##### Source records
import Summits.ValiantsHypothesis.ValiantsHypothesis.Theorems.KPlusLogSqLawOctaveWitness
import Summits.ValiantsHypothesis.ValiantsHypothesis.Theorems.KPlusLogSqLawTropicalBPadding
import Summits.ValiantsHypothesis.ValiantsHypothesis.Theorems.KPlusLogSqLawOctaveReducedForm
import Summits.ValiantsHypothesis.ValiantsHypothesis.Theorems.KPlusLogSqLawOctaveNormEra
import Summits.ValiantsHypothesis.ValiantsHypothesis.Theorems.KPlusLogSqLawOctaveCondPerturb
import Summits.ValiantsHypothesis.ValiantsHypothesis.Theorems.KPlusLogSqLawOctaveTemperedGlue

/-!
# Route «KPlusLogSqLaw», octave door — line «conditioning»: the octave-stability statement K1 and its kernel-checked corollaries (Ω-W ⟺ K1 through the landed rungs R0 · R1 · R2)

HONEST FRAMING.  Prover seat val-width-19561-r1 (g1), `--supports stmt-ValiantsHypothesis-19561` (crux `WeakLifting`, OPEN), line
«conditioning» of ideator val-idea-1 (g3) (`Cruxes/WeakLifting/Lines/conditioning.lean` v4, critic verdict #22 PASS-WITH-PRICE).  `OctaveStability`
(the line's law stub K1) is DEFINED below, NOT asserted; `OctaveWeakLifting` (Ω-W, stmt-ValiantsHypothesis-24457), `WeakLifting` (stmt-19561),
`TropicalB` (stmt-19771) and Conjecture B stay OPEN and untouched; VP ≠ VNP is not moved.  This file is the by-name corollary file of the line:
everything is composition of LANDED theorems, and the only content-bearing input of each corollary is its explicit hypothesis.

THE THREE LANDED RUNGS (cited by name, all in namespace `…Theorems.KPlusLogSqLaw.Octave`):
* R0 `reducedForm` (`…OctaveReducedForm`, p599889): same determinant after merging equal exponents / dropping zero letters; injective exponents,
  `K' ≤ K` symmetric letters, positive entry scales `ρ_l = max |entries|`.
* R1 `normEra_octaveBound` (`…OctaveNormEra`, p599913): distinct exponents + `2^W`-conditioned letters (sup-norm certificates
  `a‖v‖ ≤ ‖S_l v‖ ≤ 2^W a‖v‖`) ⇒ `octaveCount (det F) ≤ (2(W + ⌊log₂ K⌋ + 1) + 2)·K²` — no tropical hypothesis, no symmetry.
* R2 `conditionedPerturbation` (`…OctaveCondPerturb`, p599938): a symmetric letter tuple with entry scales has a symmetric perturbation of
  entrywise relative size `2^{-P}` whose letters are `2^{m(P + ⌊log₂ m⌋ + 8)}`-conditioned and whose pencil determinant is nonzero.

CONTENT (0 sorry).
* `OctaveStability` — K1, DEFINED NOT asserted: under the TropRow hypothesis of Ω-W at `(m, K, n)`, a symmetric perturbation of a symmetric
  pencil with injective exponents and entry scales, at entrywise relative precision `2^{-2^{C(K+⌊log₂m⌋²)}(n+1)}` and with nonzero determinant,
  retains all but `2^{C(K+⌊log₂m⌋²)}(n+1)` root octaves up to the factor `3`.
* `octaveWeakLifting_of_octaveStability : OctaveStability → OctaveWeakLifting` — THE COMPOSITION R0 → R2 → K1 → R1 with `C ↦ C + 12`
  (`condBudget_arith`), the class padding `tropRootLawAt_of_le_classes` moving the TropRow hypothesis from `K` to the reduced `K' ≤ K`.
* `valiant_of_tropicalB_of_octaveStability : TropicalB → OctaveStability → VP ≠ VNP` (landed glue `valiant_of_tropicalB_of_octaveWeakLifting`).
* `octaveStability_of_octaveWeakLifting` (the converse is trivial and `S'`-blind — critic #22) and `octaveStability_iff_octaveWeakLifting`:
  as STATEMENTS K1 ≡ Ω-W; the line re-types the door in perturbation form, it does not weaken it.
* dictionary with the other doors of record: `octaveStability_of_weakLifting` (W, stmt-19561 ⇒ K1), `octaveStability_of_temperedRepresentability` /
  `octaveStability_of_freeTemperedRepresentability` (the tempered-representability candidates of `…OctaveTemperedGlue` ⇒ K1).
The route decl `Theses.KPlusLogSqLawOctave.OctaveWeakLifting` is `Iff.rfl`-equal to `OctaveWeakLifting` here (`octaveWeakLifting_iff_glueShape`,
`…OctaveGlueCoherence`), so a proof of `OctaveStability` would close stmt-24457 by `octaveWeakLifting_of_octaveStability` verbatim.
-/

set_option linter.dupNamespace false -- single-conjunct summit: the namespace `ValiantsHypothesis.ValiantsHypothesis` repeats a component (D-0017)
set_option autoImplicit false

namespace Summit.ValiantsHypothesis.ValiantsHypothesis.Theorems.KPlusLogSqLaw.Octave

open Polynomial Finset Matrix
open scoped BigOperators
open Summit.ValiantsHypothesis.ValiantsHypothesis.Theorems.LacunarySymmetroidMatrixDescartes.TropicalCensus (TropRootLawAt)
open Summit.ValiantsHypothesis.ValiantsHypothesis.Theorems.KPlusLogSqLaw (tropRootLawAt_of_le_classes)
open Summit.ValiantsHypothesis.ValiantsHypothesis.Theses.KPlusLogSqLaw (TropicalB WeakLifting)

section Conditioning

/-- **K1 · octave stability** (the law stub of line «conditioning»; DEFINED, NOT asserted; Ω-W-equivalent, see
`octaveStability_iff_octaveWeakLifting`): under the TropRow hypothesis of Ω-W at `(m, K, n)`, every symmetric perturbation `S'` of a
symmetric `(m, K)` pencil `S` with injective exponents and entry scales `ρ_l` (all entries of `S_l` of modulus `≤ ρ_l`, one of modulus
`≥ ρ_l`), at entrywise precision `2^{2^{C(K+⌊log₂m⌋²)}(n+1)}·|S' − S| ≤ ρ` and with `pencilDet d S' ≠ 0`, satisfies
`Ω(det S) ≤ 2^{C(K+⌊log₂m⌋²)}(n+1) + 3·Ω(det S')`.  Why it might fail: octaves whose sign changes are all `2^{-P}`-deep (a near-tangential pair
of roots alone in its octave) are destroyed by perturbation; the statement says TropRow bounds the number of such octaves — a family of
budget-many isolated near-double roots would refute it, and would already refute Ω-W.  Stated (as stub K1 `stub_octaveStability`, with the
entry-scale certificate abbreviated `IsEntryScale`) in `Cruxes/WeakLifting/Lines/conditioning.lean` v4 of stmt-ValiantsHypothesis-19561; tagged
`@[conjecture]`: an open obligation node of our theories, provable / refutable by name, not a vendored fact. [conjecture of line «conditioning», val-idea-1 g3] -/
@[conjecture] def OctaveStability : Prop :=
  ∃ C : ℕ, ∀ (m K n : ℕ), TropRootLawAt m K n →
    ∀ (d : Fin K → ℕ) (S S' : Fin K → Matrix (Fin m) (Fin m) ℝ) (ρ : Fin K → ℝ), Function.Injective d →
      (∀ l, (S l).IsSymm) → (∀ l, (S' l).IsSymm) → (∀ l, 0 < ρ l) → (∀ l, (∀ i j, |S l i j| ≤ ρ l) ∧ ∃ i j, ρ l ≤ |S l i j|) →
      (∀ l i j, (2 : ℝ) ^ (2 ^ (C * (K + Nat.log 2 m ^ 2)) * (n + 1)) * |S' l i j - S l i j| ≤ ρ l) →
      pencilDet d S' ≠ 0 →
      octaveCount (pencilDet d S) ≤ 2 ^ (C * (K + Nat.log 2 m ^ 2)) * (n + 1) + 3 * octaveCount (pencilDet d S')

/-- the inner step of the budget arithmetic: `2(m(Q + L + 8) + K + 1) + 2 ≤ Q·(2m(L + 9) + 2K + 4)` for `Q ≥ 1`. [folklore] -/
theorem condBudget_inner_le (m L K Q : ℕ) (hQ : 1 ≤ Q) :
    2 * (m * (Q + L + 8) + K + 1) + 2 ≤ Q * (2 * (m * (L + 9)) + 2 * K + 4) := by
  obtain ⟨q, rfl⟩ := Nat.exists_eq_add_of_le hQ
  nlinarith [Nat.zero_le (q * m * L), Nat.zero_le (q * m), Nat.zero_le (q * K), Nat.zero_le q]

/-- **the budget arithmetic of the composition**: with `L = ⌊log₂ m⌋`, `1 ≤ K' ≤ K` and `P = 2^{C(K'+L²)}(n+1)`,
`P + 3·(2(m(P + L + 8) + ⌊log₂ K'⌋ + 1) + 2)·K'² ≤ 2^{(C+12)(K+L²)}(n+1)`. [folklore] -/
theorem condBudget_arith (C m K K' n : ℕ) (hK' : K' ≤ K) (hK0 : 0 < K') :
    2 ^ (C * (K' + Nat.log 2 m ^ 2)) * (n + 1) +
        3 * ((2 * (m * (2 ^ (C * (K' + Nat.log 2 m ^ 2)) * (n + 1) + Nat.log 2 m + 8) + Nat.log 2 K' + 1) + 2) * (K' * K')) ≤
      2 ^ ((C + 12) * (K + Nat.log 2 m ^ 2)) * (n + 1) := by
  set L := Nat.log 2 m with hL
  set Q := 2 ^ (C * (K + L ^ 2)) * (n + 1) with hQ
  set P := 2 ^ (C * (K' + L ^ 2)) * (n + 1) with hP
  have hPQ : P ≤ Q :=
    Nat.mul_le_mul_right _ (Nat.pow_le_pow_right (by norm_num) (Nat.mul_le_mul_left _ (by omega)))
  have hQ1 : 1 ≤ Q := by
    have : 1 ≤ 2 ^ (C * (K + L ^ 2)) := Nat.one_le_two_pow
    rw [hQ]; nlinarith
  have hm : m < 2 ^ (L + 1) := Nat.lt_pow_succ_log_self one_lt_two m
  have hKK : Nat.log 2 K' ≤ K := (Nat.log_le_self 2 K').trans hK'
  have hxK : K < 2 ^ K := Nat.lt_two_pow_self
  set x := 2 ^ K with hx
  set y := 2 ^ L with hy
  have hy1 : 1 ≤ y := Nat.one_le_two_pow
  have hx1 : 1 ≤ x := Nat.one_le_two_pow
  have hm' : m ≤ 2 * y := by rw [hy]; rw [pow_succ] at hm; omega
  have hLy : L < y := by rw [hy]; exact Nat.lt_two_pow_self
  -- polynomial bound on the bracket
  have hbr : 1 + 3 * ((2 * (m * (L + 9)) + 2 * K + 4) * (K' * K')) ≤ 2 ^ 9 * (x * x * x) * (y * y) := by
    have hK'x : K' ≤ x := by omega
    have h1 : K' * K' ≤ x * x := Nat.mul_le_mul hK'x hK'x
    have h2 : m * (L + 9) ≤ 2 * y * (10 * y) := Nat.mul_le_mul hm' (by omega)
    have e1 : 2 * (m * (L + 9)) + 2 * K + 4 ≤ 40 * (y * y) + 6 * x := by nlinarith [h2]
    have e2 : (2 * (m * (L + 9)) + 2 * K + 4) * (K' * K') ≤ (40 * (y * y) + 6 * x) * (x * x) :=
      Nat.mul_le_mul e1 h1
    have p1 : 1 ≤ x * x * x * (y * y) := by
      have := Nat.mul_le_mul (Nat.mul_le_mul (Nat.mul_le_mul hx1 hx1) hx1) (Nat.mul_le_mul hy1 hy1); simpa using this
    have p2 : x * x * (y * y) ≤ x * x * x * (y * y) := by
      have := Nat.mul_le_mul_right (y * y) (Nat.mul_le_mul_left (x * x) hx1); simpa [mul_comm, mul_assoc, mul_left_comm] using this
    have p3 : x * x * x ≤ x * x * x * (y * y) := by
      have := Nat.mul_le_mul_left (x * x * x) (Nat.mul_le_mul hy1 hy1); simpa using this
    nlinarith [e2, p1, p2, p3]
  -- exponent bookkeeping
  have hpow : 2 ^ 9 * (x * x * x) * (y * y) * Q ≤ 2 ^ ((C + 12) * (K + L ^ 2)) * (n + 1) := by
    have hL2 : L ≤ L ^ 2 := by rw [sq]; exact Nat.le_mul_self L
    have hK1 : 1 ≤ K := hK0.trans_le hK'
    have : 2 ^ 9 * (x * x * x) * (y * y) * 2 ^ (C * (K + L ^ 2)) ≤ 2 ^ ((C + 12) * (K + L ^ 2)) := by
      rw [hx, hy, ← pow_add, ← pow_add, ← pow_add, ← pow_add, ← pow_add, ← pow_add]
      exact Nat.pow_le_pow_right (by norm_num) (by nlinarith)
    calc 2 ^ 9 * (x * x * x) * (y * y) * Q = 2 ^ 9 * (x * x * x) * (y * y) * 2 ^ (C * (K + L ^ 2)) * (n + 1) := by rw [hQ]; ring
      _ ≤ 2 ^ ((C + 12) * (K + L ^ 2)) * (n + 1) := Nat.mul_le_mul_right _ this
  calc P + 3 * ((2 * (m * (P + L + 8) + Nat.log 2 K' + 1) + 2) * (K' * K'))
      ≤ Q + 3 * ((2 * (m * (Q + L + 8) + K + 1) + 2) * (K' * K')) := by gcongr
    _ ≤ Q + 3 * ((Q * (2 * (m * (L + 9)) + 2 * K + 4)) * (K' * K')) := by
        have := condBudget_inner_le m L K Q hQ1
        gcongr
    _ = Q * (1 + 3 * ((2 * (m * (L + 9)) + 2 * K + 4) * (K' * K'))) := by ring
    _ ≤ Q * (2 ^ 9 * (x * x * x) * (y * y)) := Nat.mul_le_mul_left _ hbr
    _ = 2 ^ 9 * (x * x * x) * (y * y) * Q := by ring
    _ ≤ 2 ^ ((C + 12) * (K + L ^ 2)) * (n + 1) := hpow

/-- **Ω-W ⟸ K1 — THE COMPOSITION R0 → R2 → K1 → R1 (kernel-checked, `C ↦ C + 12`).**  Given the TropRow hypothesis at `(m, K, n)` and a
symmetric `(m, K)` pencil: reduce it (R0: same determinant, `K' ≤ K` letters, injective exponents, entry scales; the TropRow hypothesis descends
to `K'` classes by `tropRootLawAt_of_le_classes`); if `K' = 0` the determinant is constant (`octaveCount_pencilDet_zero_letters`); otherwise
perturb at precision `P = 2^{C(K'+⌊log₂m⌋²)}(n+1)` (R2: symmetric, `2^{m(P+⌊log₂m⌋+8)}`-conditioned letters, nonzero determinant), keep all but
`P` octaves up to the factor `3` (K1), count the perturbed pencil's octaves without any tropical input (R1), and close with `condBudget_arith`.
Nothing is asserted: the hypothesis K1 carries all open content (and is Ω-W-equivalent). [line «conditioning», val-idea-1 g3; this file] -/
theorem octaveWeakLifting_of_octaveStability (hK1 : OctaveStability) : OctaveWeakLifting := by
  obtain ⟨C, hC⟩ := hK1
  refine ⟨C + 12, fun m K n hT d S hS => ?_⟩
  change octaveCount (pencilDet d S) ≤ _
  obtain ⟨K', hK', d', S', ρ, hd', hS', hρ, hsc, hdet⟩ := reducedForm m K d S hS
  rw [← hdet]
  have hT' : TropRootLawAt m K' n :=
    tropRootLawAt_of_le_classes hK' (fun d v ε n' θ p hε hθ hdom halt => hT d v ε n' θ p hε hθ hdom halt)
  rcases Nat.eq_zero_or_pos K' with hK0 | hK0
  · subst hK0
    rw [octaveCount_pencilDet_zero_letters]
    exact Nat.zero_le _
  · set P := 2 ^ (C * (K' + Nat.log 2 m ^ 2)) * (n + 1) with hP
    obtain ⟨S'', hS''symm, hpert, hcond, hne⟩ := conditionedPerturbation m K' P d' S' ρ hK0 hd' hS' hρ hsc
    have hstab := hC m K' n hT' d' S' S'' ρ hd' hS' hS''symm hρ hsc hpert hne
    have hR1 := normEra_octaveBound m K' (m * (P + Nat.log 2 m + 8)) d' S'' hd' hcond
    calc octaveCount (pencilDet d' S')
        ≤ P + 3 * octaveCount (pencilDet d' S'') := hstab
      _ ≤ P + 3 * ((2 * (m * (P + Nat.log 2 m + 8) + Nat.log 2 K' + 1) + 2) * (K' * K')) := by gcongr
      _ ≤ 2 ^ ((C + 12) * (K + Nat.log 2 m ^ 2)) * (n + 1) := condBudget_arith C m K K' n hK' hK0

/-- **the converse is trivial and `S'`-blind** (critic val-idea-crit-2, VERDICT #22): Ω-W gives K1 with the SAME constant, ignoring the
perturbation.  Hence K1 is the door Ω-W re-typed in perturbation form, not a weaker law. [critic #22; this file] -/
theorem octaveStability_of_octaveWeakLifting (h : OctaveWeakLifting) : OctaveStability := by
  obtain ⟨C, hC⟩ := h
  refine ⟨C, fun m K n hT d S S' ρ _ hS _ _ _ _ _ => ?_⟩
  exact Nat.le_add_right_of_le (hC m K n (fun d v ε n' θ p hε hθ hdom halt => hT d v ε n' θ p hε hθ hdom halt) d S hS)

/-- **K1 ⟺ Ω-W** (⇒ through the landed rungs R0 · R1 · R2 with `C ↦ C + 12`; ⇐ trivial).  As statements the law stub of line
«conditioning» IS the octave door (stmt-ValiantsHypothesis-24457, `Iff.rfl`-equal to `OctaveWeakLifting` by `octaveWeakLifting_iff_glueShape`).
[this file + critic #22] -/
theorem octaveStability_iff_octaveWeakLifting : OctaveStability ↔ OctaveWeakLifting :=
  ⟨octaveWeakLifting_of_octaveStability, octaveStability_of_octaveWeakLifting⟩

/-- **VP ≠ VNP ⟸ TropicalB + K1** (through `octaveStability_iff_octaveWeakLifting` / `octaveWeakLifting_of_octaveStability` and the landed glue
`valiant_of_tropicalB_of_octaveWeakLifting`; both hypotheses are OPEN — nothing is claimed). [this file] -/
theorem valiant_of_tropicalB_of_octaveStability (hT : TropicalB) (hK1 : OctaveStability) : _root_.ValiantsHypothesis :=
  valiant_of_tropicalB_of_octaveWeakLifting hT (octaveStability_iff_octaveWeakLifting.mp hK1)

/-! ### Dictionary with the other recorded doors (all hypotheses OPEN; pure composition) -/

/-- **W ⇒ K1**: the crux `WeakLifting` (stmt-ValiantsHypothesis-19561) implies octave stability (`octaveWeakLifting_of_weakLifting` then the
trivial converse). [this file] -/
theorem octaveStability_of_weakLifting (h : WeakLifting) : OctaveStability :=
  octaveStability_of_octaveWeakLifting (octaveWeakLifting_of_weakLifting h)

/-- **tempered representability ⇒ K1** (the dictionary of memo `Cruxes/WeakLifting/Lines/octave-tempered.md` §4, now kernel-checked:
`octaveWeakLifting_of_temperedRepresentability` of `…OctaveTemperedGlue`, then the trivial converse). [this file] -/
theorem octaveStability_of_temperedRepresentability (h : TemperedRepresentability) : OctaveStability :=
  octaveStability_of_octaveWeakLifting (octaveWeakLifting_of_temperedRepresentability h)

/-- **free-exponent tempered representability ⇒ K1** (`octaveWeakLifting_of_freeTemperedRepresentability`, then the trivial converse).
[this file] -/
theorem octaveStability_of_freeTemperedRepresentability (h : FreeTemperedRepresentability) : OctaveStability :=
  octaveStability_of_octaveWeakLifting (octaveWeakLifting_of_freeTemperedRepresentability h)

end Conditioning

end Summit.ValiantsHypothesis.ValiantsHypothesis.Theorems.KPlusLogSqLaw.Octave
##########
Take exactly the lines from the one containing "exact Nat.le_add_right_of_le (hC" through the one containing "statements the law stub of line" in the data above, and output them with nothing added.

_Written answer_
  exact Nat.le_add_right_of_le (hC m K n (fun d v ε n' θ p hε hθ hdom halt => hT d v ε n' θ p hε hθ hdom halt) d S hS)

/-- **K1 ⟺ Ω-W** (⇒ through the landed rungs R0 · R1 · R2 with `C ↦ C + 12`; ⇐ trivial).  As statements the law stub of line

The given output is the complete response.